──────── Given records

/-- **Polynomial size of `Z` left of the critical strip, far from the real axis** (Stirling): for
`θ` primitive mod `k`, `−1 ≤ σ′ ≤ 0` and `y ≥ 152`, `|Z(σ′+iy,θ)| ≤ 4k²y²` — by (2.4)
(`GammaFactor.Zfac_eq`: `Z = θ(−1)τ(θ)k^{−z}ϑ(z)(1+r)`, `|r| ≤ 3e^{−πy}`) and the tree's Stirling
formula for `ϑ = χ` on `|σ′| ≤ 1` (`rsChi_stirling_of_abs_le`: `|χ(σ′+iy)| ≤ 2(y/2π)^{1/2−σ′}`).
[cite: Zhang2022LandauSiegel, §2 (2.4); Titchmarsh1986, §4.12 (4.12.3)] -/
private theorem d61_norm_Zfac_le_stirling {k : ℕ} [NeZero k] {θ : DirichletCharacter ℂ k}
    (hθ : θ.IsPrimitive) {σ' y : ℝ} (hσ1 : -1 ≤ σ') (hσ2 : σ' ≤ 0) (hy : 152 ≤ y) :
    ‖GammaFactor.Zfac θ ((σ' : ℂ) + y * I)‖ ≤ 4 * (k : ℝ) ^ 2 * y ^ 2 := by
  have hk0 : 0 < k := Nat.pos_of_ne_zero (NeZero.ne k)
  have hk1 : (1 : ℝ) ≤ k := by exact_mod_cast hk0
  have hy0 : 0 < y := by linarith
  have him : 0 < ((σ' : ℂ) + y * I).im := by simpa using hy0
  have him1 : 1 ≤ ((σ' : ℂ) + y * I).im := by simp; linarith
  rw [GammaFactor.Zfac_eq θ him, GammaFactor.vartheta_eq_rsChi him.ne']
  -- Stirling for `χ` on `|σ′| ≤ 1`
  obtain ⟨η, hη, hst⟩ := rsChi_stirling_of_abs_le (A := 1) (σ := σ') (t := y) le_rfl
    (abs_le.mpr ⟨by linarith, by linarith⟩) (by norm_num; linarith)
  have hη1 : ‖η‖ ≤ 1 := hη.trans (by rw [div_le_one hy0]; norm_num; linarith)
  have hrs : ‖SiegelIntegral.rsChi ((σ' : ℂ) + y * I)‖ ≤ 2 * y ^ 2 := by
    have hphase : ‖cexp ((π / 4 + y - y * Real.log (y / (2 * π))) * I)‖ = 1 := by
      have h := Complex.norm_exp_ofReal_mul_I (π / 4 + y - y * Real.log (y / (2 * π)))
      push_cast at h
      exact h
    have hbase1 : 1 ≤ y / (2 * π) := by
      rw [le_div_iff₀ (by positivity)]; nlinarith [Real.pi_lt_four]
    have hbase2 : y / (2 * π) ≤ y := by
      rw [div_le_iff₀ (by positivity)]; nlinarith [Real.pi_gt_three]
    have hpow : (y / (2 * π)) ^ (1 / 2 - σ') ≤ y ^ 2 := by
      calc (y / (2 * π)) ^ (1 / 2 - σ') ≤ (y / (2 * π)) ^ (2 : ℝ) :=
            Real.rpow_le_rpow_of_exponent_le hbase1 (by linarith)
        _ = (y / (2 * π)) ^ 2 := Real.rpow_two _
        _ ≤ y ^ 2 := pow_le_pow_left₀ (by positivity) hbase2 2
    have hpos : 0 ≤ (y / (2 * π)) ^ (1 / 2 - σ') := Real.rpow_nonneg (by positivity) _
    rw [hst, norm_mul, norm_mul, hphase, mul_one, Complex.norm_real, Real.norm_of_nonneg hpos]
    have h1η : ‖1 + η‖ ≤ 2 := (norm_add_le _ _).trans (by rw [norm_one]; linarith)
    calc (y / (2 * π)) ^ (1 / 2 - σ') * ‖1 + η‖ ≤ y ^ 2 * 2 :=
          mul_le_mul hpow h1η (norm_nonneg _) (by positivity)
      _ = 2 * y ^ 2 := by ring
  have h1 : ‖θ (-1)‖ = 1 := GammaFactor.norm_apply_neg_one θ
  have hτ : ‖GammaFactor.tau θ‖ ≤ k := by
    rw [GammaFactor.norm_tau hθ]
    exact Real.sqrt_le_iff.mpr ⟨by positivity, by nlinarith⟩
  have hkz : ‖(k : ℂ) ^ (-((σ' : ℂ) + y * I))‖ ≤ k := by
    rw [GammaFactor.norm_natCast_cpow_neg]
    calc (k : ℝ) ^ (-σ') ≤ (k : ℝ) ^ (1 : ℝ) := Real.rpow_le_rpow_of_exponent_le hk1 (by linarith)
      _ = k := Real.rpow_one _
  have hcorr : ‖1 + GammaFactor.corr θ ((σ' : ℂ) + y * I)‖ ≤ 2 := by
    have hc := GammaFactor.norm_corr_le θ him1
    have he : Real.exp (-π * ((σ' : ℂ) + y * I).im) ≤ 1 / 3 := by
      have him' : ((σ' : ℂ) + y * I).im = y := by simp
      rw [him']
      exact GammaFactor.exp_neg_pi_mul_le (by linarith)
    calc ‖1 + GammaFactor.corr θ ((σ' : ℂ) + y * I)‖
        ≤ ‖(1 : ℂ)‖ + ‖GammaFactor.corr θ ((σ' : ℂ) + y * I)‖ := norm_add_le _ _
      _ ≤ 1 + 3 * (1 / 3) := by rw [norm_one]; linarith
      _ = 2 := by norm_num
  calc ‖θ (-1) * GammaFactor.tau θ * (k : ℂ) ^ (-((σ' : ℂ) + y * I)) *
          SiegelIntegral.rsChi ((σ' : ℂ) + y * I) * (1 + GammaFactor.corr θ ((σ' : ℂ) + y * I))‖
      = ‖θ (-1)‖ * ‖GammaFactor.tau θ‖ * ‖(k : ℂ) ^ (-((σ' : ℂ) + y * I))‖ *
          ‖SiegelIntegral.rsChi ((σ' : ℂ) + y * I)‖ *
          ‖1 + GammaFactor.corr θ ((σ' : ℂ) + y * I)‖ := by simp only [norm_mul]
    _ ≤ 1 * k * k * (2 * y ^ 2) * 2 := by
        rw [h1]
        gcongr
    _ = 4 * (k : ℝ) ^ 2 * y ^ 2 := by ring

────────────────

● Exercise
Locate the word "positivity" in the data above. Copy every line carrying it.

● Task result
      rw [le_div_iff₀ (by positivity)]; nlinarith [Real.pi_lt_four]
      rw [div_le_iff₀ (by positivity)]; nlinarith [Real.pi_gt_three]
        _ ≤ y ^ 2 := pow_le_pow_left₀ (by positivity) hbase2 2
    have hpos : 0 ≤ (y / (2 * π)) ^ (1 / 2 - σ') := Real.rpow_nonneg (by positivity) _
          mul_le_mul hpow h1η (norm_nonneg _) (by positivity)
    exact Real.sqrt_le_iff.mpr ⟨by positivity, by nlinarith⟩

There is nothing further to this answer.